Kane Parsons’ skin crawling liminal nightmare “Backrooms” was the quintessential liminal horror film simply due to the IP having been one of the cornerstones of the genre for years. But as films like 2023’s “Skinamarink,” and one of 2024’s best horror movies “I Saw the TV Glow” have demonstrated, there is a growing appetite for not only liminal horror but films that take their cues from online aesthetics more generally — and the eye exam image is a fixture of those very aesthetics.
In 2023, a movie arrived that hinted at what appeared to be a burgeoning cinematic revolution. Kyle Edward Ball’s “Skinamarink” represented the real frontier of filmmaking, not because of any cutting-edge CGI but because it gained attention by seeming to encapsulate the consciousness of a generation raised on the internet. “Skinamarink” was by no means a blockbuster, but it earned $2.1 million on a $15,000 budget — and it did so with what was essentially a montage of images inspired by aesthetics with a distinctly online provenance.
Specifically, liminal horror, weirdcore, and analog horror aesthetics were at the heart of Ball’s kinder-trauma nightmare, and it was subversive in the best way possible. The movie didn’t follow established filmmaking rules, instead manifesting its own kind of liminal fever dream that culminated in one of the most deeply unsettling final shots yet seen in a modern horror. Of course, the film earned significant flak for its unorthodox approach, but for those who recognized its internet-based inspirations, it felt quietly revolutionary.
That revolution now appears to be picking up steam with “Backrooms” ruling the box office at a time when a whole generation of online horror creators has started to make waves at the multiplex.
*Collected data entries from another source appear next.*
import Literature.Probability.RandomPlanarGeometry.HexSAWStripSurfaceLimits
import Literature.Probability.RandomPlanarGeometry.HexSAWBridgeDecay
import Literature.Probability.RandomPlanarGeometry.HexSAWBridgeLogDecay
import HarnessLib

/-!
# Below `y*` the weighted bridges of a strip vanish in the height limit: `B_T(x_c, y) → 0` (BBdGDCG §4.4, Remark 1)

Topic `Literature/Probability/RandomPlanarGeometry` (continues `HexSAWStripSurfaceLimits.lean` — the printed limits
`A_T(x_c,y) = HV.stripAyLim`, `B_T(x_c,y) = HV.stripByLim`, BBdGDCG (17) and Proposition 9 (18) — over the vocabulary
`HV.stripGFy` of `HexSAWStripSurfaceArchCut.lean` (which also proves the arch cut (20), `HV.stripArchCut_holds`), and the
tree's `HexSAWBridgeDecay.lean`: `HV.tendsto_stripBlim`, `B_T(x_c) → 0`, with `HexSAWStripIdentity.lean`:
`HV.strip_identity_lim`, `HV.tendsto_stripAlim`).  Source: N. R. Beaton, M. Bousquet-Mélou, J. de Gier, H. Duminil-Copin, A. J. Guttmann, *The critical
fugacity for surface adsorption of self-avoiding walks on the honeycomb lattice is `1 + √2`*, Comm. Math. Phys. 326 (2014)
727–754, arXiv:1109.0358v5, §4.4, Remark 1 after Theorem 10 (p. 14): "We can actually prove that `A_T(x_c, y) → A(x_c)` for
`y < y*`, but this will not be needed here. Returning to (18), this implies that `B_T(x_c, y) → 0` for `0 ≤ y < y*`."

## What is proved (HOME build of a-p2 g8, 2026-08-23; label CONSOLIDATION: printed claim, proof not printed — the lane's proof is
the arch cut (20) read in the other direction plus Theorem 10)

* `stripA_le_stripGFy_alpha_succ` — `A_{T,L}(x_c) ≤ A_{T+1,L}(x_c, y)` for `y ≥ 0`: an arch of `S_{T,L}` is an arch of `S_{T+1,L}`
  with no vertex on the top row of `S_{T+1}` (`surfContacts_eq_zero_of_inner_subset` of `HexSAWStripSurfaceArchCut`);
* `abs_stripGFy_alpha_succ_sub_le` — `|A_{T+1,L}(x_c,y) - A_{T,L}(x_c)| ≤ x_c · (√2 y/(1 + √2 - y)) · B_T(x_c)` for `0 < y < y*`
  (the arch cut (20) of `HexSAWStripSurfaceArchCut` and the bound (17));
* `abs_stripAyLim_succ_sub_le` — the same for the limits: `|A_{T+1}(x_c,y) - A_T(x_c)| ≤ x_c · (√2 y/(1 + √2 - y)) · B_T(x_c)`;
* **`tendsto_stripAyLim`** — `A_{T+1}(x_c, y) → 1/cos(3π/8) = A(x_c)` as `T → ∞`, for every `0 < y < 1 + √2`
  (the tree's `tendsto_stripAlim`: `A_T(x_c) → A(x_c) = 1/cos(3π/8)`, from `B_T(x_c) → 0` and (19));
* **`tendsto_stripByLim_zero`** — `B_{T+1}(x_c, y) → 0` as `T → ∞`, for every `0 < y < 1 + √2` (Proposition 9 (18),
  `strip_identity_limY_of_lt_yStar`, and `β(y) > 0`).
-/

noncomputable section

open Finset Filter Topology Literature.Probability.LatticeModels Literature.Probability.Percolation

namespace Literature.Probability.RandomPlanarGeometry.SAW.HV

/-- **`A_{T,L}(x_c) ≤ A_{T+1,L}(x_c, y)`** (`y ≥ 0`): every arch of `S_{T,L}` is an arch of `S_{T+1,L}` without top contacts.
[cite: BeatonBousquetMelouDeGierDuminilCopinGuttmann2014, §4.5 (arXiv v5 p. 15: "This includes arches of height at most T, which have no contacts with the top boundary")] -/
theorem stripA_le_stripGFy_alpha_succ (T L : ℕ) {y : ℝ} (hy : 0 ≤ y) :
    stripA T L hexCriticalFugacity ≤ stripGFy (T + 1) L IsAlphaDart y := by
  have hx : 0 < hexCriticalFugacity := hexCriticalFugacity_pos_lt_one.1
  unfold stripA stripGFy
  calc ∑ P ∈ (midWalks (stripV T L)).filter (fun P => IsAlphaDart (finalDart P)), hexCriticalFugacity ^ mwLen P
      = ∑ P ∈ (midWalks (stripV T L)).filter (fun P => IsAlphaDart (finalDart P)),
          hexCriticalFugacity ^ mwLen P * y ^ surfContacts (T + 1) P := by
        refine sum_congr rfl fun P hP => ?_
        rw [surfContacts_eq_zero_of_inner_subset (mem_midWalks_iff.1 (mem_filter.1 hP).1).2.2.2.1, pow_zero, mul_one]
    _ ≤ ∑ P ∈ (midWalks (stripV (T + 1) L)).filter (fun P => IsAlphaDart (finalDart P)),
          hexCriticalFugacity ^ mwLen P * y ^ surfContacts (T + 1) P :=
        sum_le_sum_of_subset_of_nonneg (filter_subset_filter _ (midWalks_mono (stripV_mono_T (Nat.le_succ T))))
          fun _ _ _ => by positivity

/-- **`|A_{T+1,L}(x_c, y) - A_{T,L}(x_c)| ≤ x_c · (√2 y/(1 + √2 - y)) · B_T(x_c)`** for `0 < y < y*`, `T ≥ 1`: the arch cut (20)
bounds the excess by `x_c B_{T+1,L}(x_c,y) B_T(x_c)` and (17) bounds `B_{T+1,L}(x_c,y)`.
[cite: BeatonBousquetMelouDeGierDuminilCopinGuttmann2014, §4.5 eq. (20) and §4.2 eq. (17) (arXiv v5 pp. 14–15)] -/
theorem abs_stripGFy_alpha_succ_sub_le {T : ℕ} (hT : 1 ≤ T) (L : ℕ) {y : ℝ} (hy : 0 < y) (hlt : y < 1 + Real.sqrt 2) :
    |stripGFy (T + 1) L IsAlphaDart y - stripA T L hexCriticalFugacity| ≤
      hexCriticalFugacity * (Real.sqrt 2 * y / (1 + Real.sqrt 2 - y)) * stripBlim T := by
  have hx : 0 < hexCriticalFugacity := hexCriticalFugacity_pos_lt_one.1
  have hB0 : 0 ≤ stripBlim T := Real.iSup_nonneg fun L => stripB_nonneg hexCriticalFugacity_pos_lt_one.1.le
  rw [abs_of_nonneg (sub_nonneg.2 (stripA_le_stripGFy_alpha_succ T L hy.le))]
  have hcut := stripArchCut_holds T L y hT hy
  have hβ := stripGFy_beta_le (T := T + 1) (L := L) (by omega) hy hlt
  calc stripGFy (T + 1) L IsAlphaDart y - stripA T L hexCriticalFugacity
      ≤ hexCriticalFugacity * stripGFy (T + 1) L (IsBetaDart (T + 1)) y * stripBlim T := hcut
    _ ≤ hexCriticalFugacity * (Real.sqrt 2 * y / (1 + Real.sqrt 2 - y)) * stripBlim T :=
        mul_le_mul_of_nonneg_right (mul_le_mul_of_nonneg_left hβ hx.le) hB0

/-- **`|A_{T+1}(x_c, y) - A_T(x_c)| ≤ x_c · (√2 y/(1 + √2 - y)) · B_T(x_c)`** for `0 < y < y*`, `T ≥ 1` (the `L → ∞` limit of the
previous bound; `A_{T,L}(x_c) → A_T(x_c)` is the tree's `tendsto_stripA`).
[cite: BeatonBousquetMelouDeGierDuminilCopinGuttmann2014, §4.4 Remark 1 (arXiv v5 p. 14)] -/
theorem abs_stripAyLim_succ_sub_le {T : ℕ} (hT : 1 ≤ T) {y : ℝ} (hy : 0 < y) (hlt : y < 1 + Real.sqrt 2) :
    |stripAyLim (T + 1) y - stripAlim T| ≤ hexCriticalFugacity * (Real.sqrt 2 * y / (1 + Real.sqrt 2 - y)) * stripBlim T := by
  have hA := tendsto_stripAy (T := T + 1) (by omega) hy hlt
  have hA1 := tendsto_stripA DuminilCopinSmirnov2012_lemma2_holds hT
  have hlim := (hA.sub hA1).abs
  exact le_of_tendsto' hlim fun L => abs_stripGFy_alpha_succ_sub_le hT L hy hlt

/-- **BBdGDCG §4.4, Remark 1: `A_T(x_c, y) → A(x_c) = 1/cos(3π/8)` as `T → ∞`, for every `0 < y < y* = 1 + √2`** (stated along
`T + 1`; `A(x_c) = 1/α` by Theorem 10 and (19): `cos(3π/8) A_T(x_c) + B_T(x_c) = 1`, `B_T(x_c) → 0`).
[cite: BeatonBousquetMelouDeGierDuminilCopinGuttmann2014, §4.4 Remark 1 (arXiv v5 p. 14: "We can actually prove that A_T(x_c,y) → A(x_c) for y < y*")] -/
theorem tendsto_stripAyLim {y : ℝ} (hy : 0 < y) (hlt : y < 1 + Real.sqrt 2) :
    Tendsto (fun T : ℕ => stripAyLim (T + 1) y) atTop (𝓝 (1 / Real.cos (3 * Real.pi / 8))) := by
  -- `A_T(x_c) → 1/cos(3π/8) = A(x_c)` is the tree's `tendsto_stripAlim` (from `B_T(x_c) → 0` and (19))
  have hA1 : Tendsto (fun T : ℕ => stripAlim (T + 1)) atTop (𝓝 (1 / Real.cos (3 * Real.pi / 8))) := by
    rw [one_div]
    exact tendsto_stripAlim.comp (tendsto_add_atTop_nat 1)
  -- the difference `A_{T+2}(y) - A_{T+1}(1)` is `O(B_{T+1}(x_c)) → 0`
  have hdiff : Tendsto (fun T : ℕ => stripAyLim (T + 1 + 1) y - stripAlim (T + 1)) atTop (𝓝 0) := by
    have hB : Tendsto (fun T : ℕ => hexCriticalFugacity * (Real.sqrt 2 * y / (1 + Real.sqrt 2 - y)) * stripBlim (T + 1))
        atTop (𝓝 (hexCriticalFugacity * (Real.sqrt 2 * y / (1 + Real.sqrt 2 - y)) * 0)) :=
      (tendsto_stripBlim.comp (tendsto_add_atTop_nat 1)).const_mul _
    rw [mul_zero] at hB
    exact squeeze_zero_norm (fun T => abs_stripAyLim_succ_sub_le (T := T + 1) (by omega) hy hlt) hB
  have hsum := hdiff.add hA1
  rw [zero_add] at hsum
  have h3 : Tendsto (fun T : ℕ => stripAyLim (T + 1 + 1) y) atTop (𝓝 (1 / Real.cos (3 * Real.pi / 8))) :=
    hsum.congr fun T => by ring
  exact (tendsto_add_atTop_iff_nat 1).1 h3

/-- **BBdGDCG §4.4, Remark 1: `B_T(x_c, y) → 0` as `T → ∞`, for every `0 < y < y* = 1 + √2`** (stated along `T + 1`): by
Proposition 9 (18), `β(y) B_T(x_c,y) = 1 - cos(3π/8) A_T(x_c,y) → 0`, and `β(y) > 0` below `y*`.
[cite: BeatonBousquetMelouDeGierDuminilCopinGuttmann2014, §4.4 Remark 1 (arXiv v5 p. 14: "this implies that B_T(x_c,y) → 0 for 0 ≤ y < y*")] -/
theorem tendsto_stripByLim_zero {y : ℝ} (hy : 0 < y) (hlt : y < 1 + Real.sqrt 2) :
    Tendsto (fun T : ℕ => stripByLim (T + 1) y) atTop (𝓝 0) := by
  have hc : 0 < Real.cos (3 * Real.pi / 8) := cos_three_pi_div_eight_pos
  have hβ : 0 < betaY y := by
    rw [betaY]
    exact div_pos (by linarith) (by positivity)
  have hA := tendsto_stripAyLim hy hlt
  have h1 : Tendsto (fun T : ℕ => (1 - Real.cos (3 * Real.pi / 8) * stripAyLim (T + 1) y) / betaY y) atTop
      (𝓝 ((1 - Real.cos (3 * Real.pi / 8) * (1 / Real.cos (3 * Real.pi / 8))) / betaY y)) :=
    (tendsto_const_nhds.sub (hA.const_mul _)).div_const _
  rw [mul_one_div_cancel hc.ne', sub_self, zero_div] at h1
  refine h1.congr fun T => ?_
  have hid := strip_identity_limY_of_lt_yStar (T := T + 1) (by omega) hy hlt
  field_simp
  linarith

/-! ### Appendix (rider): the one-row sandwich and the explicit transfer of rates from `y = 1` to `0 < y < y*` -/

/-- **`E_{T,L}(x_c) ≤ E_{T+1,L}(x_c, y)`** (`y ≥ 0`): a walk of `S_{T,L}` leaving through an oblique cut is a walk of `S_{T+1,L}`
leaving through the same cut (the class `IsEpsDart L` does not depend on `T`), with no top contact.
[cite: BeatonBousquetMelouDeGierDuminilCopinGuttmann2014, §4.5 (arXiv v5 p. 15: "arches of height at most T, which have no contacts with the top boundary"); lane: the same inclusion for the ε class] -/
theorem stripE_le_stripGFy_eps_succ (T L : ℕ) {y : ℝ} (hy : 0 ≤ y) :
    stripE T L hexCriticalFugacity ≤ stripGFy (T + 1) L (IsEpsDart L) y := by
  have hx : 0 < hexCriticalFugacity := hexCriticalFugacity_pos_lt_one.1
  unfold stripE stripGFy
  calc ∑ P ∈ (midWalks (stripV T L)).filter (fun P => IsEpsDart L (finalDart P)), hexCriticalFugacity ^ mwLen P
      = ∑ P ∈ (midWalks (stripV T L)).filter (fun P => IsEpsDart L (finalDart P)),
          hexCriticalFugacity ^ mwLen P * y ^ surfContacts (T + 1) P := by
        refine sum_congr rfl fun P hP => ?_
        rw [surfContacts_eq_zero_of_inner_subset (mem_midWalks_iff.1 (mem_filter.1 hP).1).2.2.2.1, pow_zero, mul_one]
    _ ≤ ∑ P ∈ (midWalks (stripV (T + 1) L)).filter (fun P => IsEpsDart L (finalDart P)),
          hexCriticalFugacity ^ mwLen P * y ^ surfContacts (T + 1) P :=
        sum_le_sum_of_subset_of_nonneg (filter_subset_filter _ (midWalks_mono (stripV_mono_T (Nat.le_succ T))))
          fun _ _ _ => by positivity

/-- **THE ONE-ROW SANDWICH (finite `L`, every `y > 0`): `β(y) · B_{T+1,L}(x_c, y) ≤ B_{T,L}(x_c)`** for `T ≥ 1` — BBdGDCG's
identity (16) on `S_{T+1,L}` at `y` minus Duminil-Copin–Smirnov's Lemma 2 on `S_{T,L}`, the arch and cut classes of the smaller
strip being dominated by the weighted ones of the larger (`stripA_le_stripGFy_alpha_succ`, `stripE_le_stripGFy_eps_succ`): one more
row of height with surface fugacity `y` costs at most the factor `1/β(y)`.  (For `y ≥ y*`, `β(y) ≤ 0` and the bound is empty.)
[cite: BeatonBousquetMelouDeGierDuminilCopinGuttmann2014, §4.1 eq. (16) (arXiv v5 p. 13) with DuminilCopinSmirnov2012 Lemma 2; lane corollary (not stated in print)] -/
theorem betaY_mul_stripGFy_beta_succ_le {T : ℕ} (hT : 1 ≤ T) (L : ℕ) {y : ℝ} (hy : 0 < y) :
    betaY y * stripGFy (T + 1) L (IsBetaDart (T + 1)) y ≤ stripB T L hexCriticalFugacity := by
  have hid := stripIdentityY_holds (T + 1) L y (by omega) hy
  have h2 := DuminilCopinSmirnov2012_lemma2_holds T L hT
  have hA := stripA_le_stripGFy_alpha_succ T L hy.le
  have hE := stripE_le_stripGFy_eps_succ T L hy.le
  have cα : 0 < Real.cos (3 * Real.pi / 8) := cos_three_pi_div_eight_pos
  have cε : 0 ≤ Real.cos (Real.pi / 4) := (cos_pi_div_four_pos').le
  nlinarith [mul_le_mul_of_nonneg_left hA cα.le, mul_le_mul_of_nonneg_left hE cε]

/-- **`β(y) · B_{T+1}(x_c, y) ≤ B_T(x_c)`** for `0 < y < y* = 1 + √2` and `T ≥ 1` (the `L → ∞` limit of the one-row sandwich):
the `y`-weighted critical bridge generating function inherits EVERY decay rate of `B_T(x_c, 1)` (Krachun–Panagiotis `T^{-ε}`,
Glazman–Manolescu `(ln T)^{-1/3}`, both in the tree) up to the explicit factor `1/β(y) = √2 y/(1 + √2 − y)`.
[cite: BeatonBousquetMelouDeGierDuminilCopinGuttmann2014, §4.4 Remark 1 (arXiv v5 p. 14) — quantitative form; lane corollary] -/
theorem betaY_mul_stripByLim_succ_le {T : ℕ} (hT : 1 ≤ T) {y : ℝ} (hy : 0 < y) (hlt : y < 1 + Real.sqrt 2) :
    betaY y * stripByLim (T + 1) y ≤ stripBlim T := by
  have hB := (tendsto_stripBy (T := T + 1) (by omega) hy hlt).const_mul (betaY y)
  have hB1 := tendsto_stripB DuminilCopinSmirnov2012_lemma2_holds hT
  exact le_of_tendsto_of_tendsto' hB hB1 fun L => betaY_mul_stripGFy_beta_succ_le hT L hy

/-- **`B_{T+1}(x_c, y) ≤ (√2 y/(1 + √2 − y)) · B_T(x_c)`** for `0 < y < y*`, `T ≥ 1` (solved form; `1/β(y) = √2 y/(1 + √2 − y)`).
[cite: BeatonBousquetMelouDeGierDuminilCopinGuttmann2014, §4.4 Remark 1 (arXiv v5 p. 14) — quantitative form; lane corollary] -/
theorem stripByLim_succ_le_mul {T : ℕ} (hT : 1 ≤ T) {y : ℝ} (hy : 0 < y) (hlt : y < 1 + Real.sqrt 2) :
    stripByLim (T + 1) y ≤ Real.sqrt 2 * y / (1 + Real.sqrt 2 - y) * stripBlim T := by
  have hβ : 0 < betaY y := by rw [betaY]; exact div_pos (by linarith) (by positivity)
  have h := betaY_mul_stripByLim_succ_le hT hy hlt
  have hinv : Real.sqrt 2 * y / (1 + Real.sqrt 2 - y) = (betaY y)⁻¹ := by
    rw [betaY, inv_div]
  rw [hinv, inv_mul_eq_div, le_div_iff₀ hβ, mul_comm]
  exact h

/-! ### Appendix 2 (rider): the displayed rate — Glazman–Manolescu's `(ln T)^{-1/3}` for every `0 < y < y*` -/

/-- **`B_{T+1}(x_c, y) ≤ (√2 y/(1 + √2 − y)) · 5 (ln T)^{−1/3}`** for `0 < y < y* = 1 + √2` and `T ≥ 2`: the explicit rate
transfer `stripByLim_succ_le_mul` composed with the tree's Glazman–Manolescu decay `hexBridgeLogDecay : B_T(x_c) ≤ 5 (ln T)^{−1/3}`
(`HexSAWBridgeLogDecay.lean`). [cite: GlazmanManolescu2019, Proposition 1.1 (arXiv v3: B_T(x_c) → 0 with the (log T)^{-1/3} rate of §4); BeatonBousquetMelouDeGierDuminilCopinGuttmann2014, §4.4 Remark 1 (arXiv v5 p. 14) — quantitative form; lane corollary] -/
theorem stripByLim_succ_le_log {T : ℕ} (hT : 2 ≤ T) {y : ℝ} (hy : 0 < y) (hlt : y < 1 + Real.sqrt 2) :
    stripByLim (T + 1) y ≤ Real.sqrt 2 * y / (1 + Real.sqrt 2 - y) * (5 * Real.log T ^ (-(1 : ℝ) / 3)) := by
  have h1 := stripByLim_succ_le_mul (T := T) (by omega) hy hlt
  have h2 : stripBlim T ≤ 5 * Real.log T ^ (-(1 : ℝ) / 3) := hexBridgeLogDecay T hT
  have hc : 0 ≤ Real.sqrt 2 * y / (1 + Real.sqrt 2 - y) := div_nonneg (by positivity) (by linarith)
  exact h1.trans (mul_le_mul_of_nonneg_left h2 hc)

end Literature.Probability.RandomPlanarGeometry.SAW.HV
As /Film’s BJ Colangelo put it, the future of horror filmmaking is YouTube (if you’re a dude, that is). But the future of horror filmmaking is more than just YouTube. It’s the internet generation as a whole, and thus far these eye exam images — of all things — have proved potent at evoking the kind of dark nostalgia that characterizes the online liminal space and liminal horror ethos. If I were a development executive I’d try to secure the rights to “Farsight” as soon as possible.